Find the string "modules" in the records and copy each line where it occurs.

----- Extracted entries

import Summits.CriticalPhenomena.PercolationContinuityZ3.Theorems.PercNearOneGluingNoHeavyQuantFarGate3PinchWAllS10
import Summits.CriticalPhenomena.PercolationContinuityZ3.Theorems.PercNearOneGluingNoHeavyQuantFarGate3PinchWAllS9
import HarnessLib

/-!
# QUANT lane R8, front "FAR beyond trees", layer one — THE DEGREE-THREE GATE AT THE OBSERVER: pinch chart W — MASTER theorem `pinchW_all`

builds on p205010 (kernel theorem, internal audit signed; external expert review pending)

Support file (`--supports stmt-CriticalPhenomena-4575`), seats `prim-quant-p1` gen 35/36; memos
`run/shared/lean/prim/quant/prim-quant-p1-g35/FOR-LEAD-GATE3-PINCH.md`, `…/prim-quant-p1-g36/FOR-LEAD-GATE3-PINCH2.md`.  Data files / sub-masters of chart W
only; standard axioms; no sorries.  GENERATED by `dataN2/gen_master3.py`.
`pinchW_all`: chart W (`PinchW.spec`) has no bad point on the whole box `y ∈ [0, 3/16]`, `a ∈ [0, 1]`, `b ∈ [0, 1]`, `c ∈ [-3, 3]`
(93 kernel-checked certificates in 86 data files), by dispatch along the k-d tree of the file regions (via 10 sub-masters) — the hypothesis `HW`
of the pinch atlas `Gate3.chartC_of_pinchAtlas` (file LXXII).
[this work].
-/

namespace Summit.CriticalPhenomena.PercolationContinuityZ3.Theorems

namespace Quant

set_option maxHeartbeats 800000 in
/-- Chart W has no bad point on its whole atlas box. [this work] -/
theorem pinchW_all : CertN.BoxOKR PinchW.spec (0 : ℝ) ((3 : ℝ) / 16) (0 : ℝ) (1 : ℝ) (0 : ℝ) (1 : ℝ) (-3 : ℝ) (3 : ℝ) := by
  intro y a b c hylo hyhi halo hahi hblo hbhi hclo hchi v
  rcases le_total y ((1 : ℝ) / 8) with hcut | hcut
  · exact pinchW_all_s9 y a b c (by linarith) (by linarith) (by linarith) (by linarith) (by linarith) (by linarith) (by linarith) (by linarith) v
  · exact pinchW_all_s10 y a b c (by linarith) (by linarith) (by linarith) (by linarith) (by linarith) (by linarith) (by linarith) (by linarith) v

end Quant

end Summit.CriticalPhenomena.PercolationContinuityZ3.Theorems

----------
----- Extracted entries

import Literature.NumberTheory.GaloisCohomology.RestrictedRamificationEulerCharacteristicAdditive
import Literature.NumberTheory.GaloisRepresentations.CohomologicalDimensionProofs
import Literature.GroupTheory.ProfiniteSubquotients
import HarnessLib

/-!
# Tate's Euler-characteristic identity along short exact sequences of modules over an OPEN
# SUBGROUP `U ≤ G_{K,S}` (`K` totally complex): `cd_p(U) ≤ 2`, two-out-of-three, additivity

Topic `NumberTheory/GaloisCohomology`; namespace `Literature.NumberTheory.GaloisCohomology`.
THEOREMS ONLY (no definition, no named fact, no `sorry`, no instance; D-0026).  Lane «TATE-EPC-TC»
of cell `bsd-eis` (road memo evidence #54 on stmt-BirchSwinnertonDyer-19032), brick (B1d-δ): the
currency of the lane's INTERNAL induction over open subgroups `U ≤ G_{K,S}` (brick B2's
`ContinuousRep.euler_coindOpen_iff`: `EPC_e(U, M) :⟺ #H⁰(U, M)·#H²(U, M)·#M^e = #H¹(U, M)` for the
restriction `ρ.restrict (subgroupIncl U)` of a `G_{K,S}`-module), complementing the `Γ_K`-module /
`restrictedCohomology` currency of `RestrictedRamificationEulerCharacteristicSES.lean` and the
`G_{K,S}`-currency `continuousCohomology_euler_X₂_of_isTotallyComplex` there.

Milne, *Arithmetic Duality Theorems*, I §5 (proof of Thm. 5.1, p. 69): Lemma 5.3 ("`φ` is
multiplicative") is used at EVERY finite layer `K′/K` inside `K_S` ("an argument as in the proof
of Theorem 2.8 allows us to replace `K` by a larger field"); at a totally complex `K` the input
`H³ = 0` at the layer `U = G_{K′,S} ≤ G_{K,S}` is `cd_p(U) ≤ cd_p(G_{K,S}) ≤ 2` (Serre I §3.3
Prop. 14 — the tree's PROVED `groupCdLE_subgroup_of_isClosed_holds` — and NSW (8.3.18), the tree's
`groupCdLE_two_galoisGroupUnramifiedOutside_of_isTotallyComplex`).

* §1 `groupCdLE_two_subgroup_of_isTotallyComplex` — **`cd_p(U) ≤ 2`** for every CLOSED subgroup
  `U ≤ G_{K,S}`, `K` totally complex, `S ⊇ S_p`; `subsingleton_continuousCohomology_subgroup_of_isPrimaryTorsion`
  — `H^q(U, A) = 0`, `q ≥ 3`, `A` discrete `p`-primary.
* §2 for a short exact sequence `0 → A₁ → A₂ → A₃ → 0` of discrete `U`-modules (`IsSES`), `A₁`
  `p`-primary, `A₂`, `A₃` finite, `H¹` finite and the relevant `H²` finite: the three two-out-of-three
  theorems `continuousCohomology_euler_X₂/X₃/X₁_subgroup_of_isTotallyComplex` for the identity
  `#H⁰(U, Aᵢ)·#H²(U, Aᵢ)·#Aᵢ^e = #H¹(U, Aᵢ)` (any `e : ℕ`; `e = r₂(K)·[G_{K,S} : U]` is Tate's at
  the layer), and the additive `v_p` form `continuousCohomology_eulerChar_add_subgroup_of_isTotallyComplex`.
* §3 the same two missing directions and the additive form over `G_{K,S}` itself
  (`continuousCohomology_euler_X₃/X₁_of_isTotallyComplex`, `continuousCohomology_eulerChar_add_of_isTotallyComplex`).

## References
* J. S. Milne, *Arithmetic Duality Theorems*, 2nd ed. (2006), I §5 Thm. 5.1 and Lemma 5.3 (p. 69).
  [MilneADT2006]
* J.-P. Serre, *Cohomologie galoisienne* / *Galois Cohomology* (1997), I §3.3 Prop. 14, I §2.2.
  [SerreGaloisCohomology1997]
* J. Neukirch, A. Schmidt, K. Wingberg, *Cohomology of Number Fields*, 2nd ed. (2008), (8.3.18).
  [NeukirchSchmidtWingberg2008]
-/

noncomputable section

----------

§ Answer to this problem
# Tate's Euler-characteristic identity along short exact sequences of modules over an OPEN
* §2 for a short exact sequence `0 → A₁ → A₂ → A₃ → 0` of discrete `U`-modules (`IsSES`), `A₁`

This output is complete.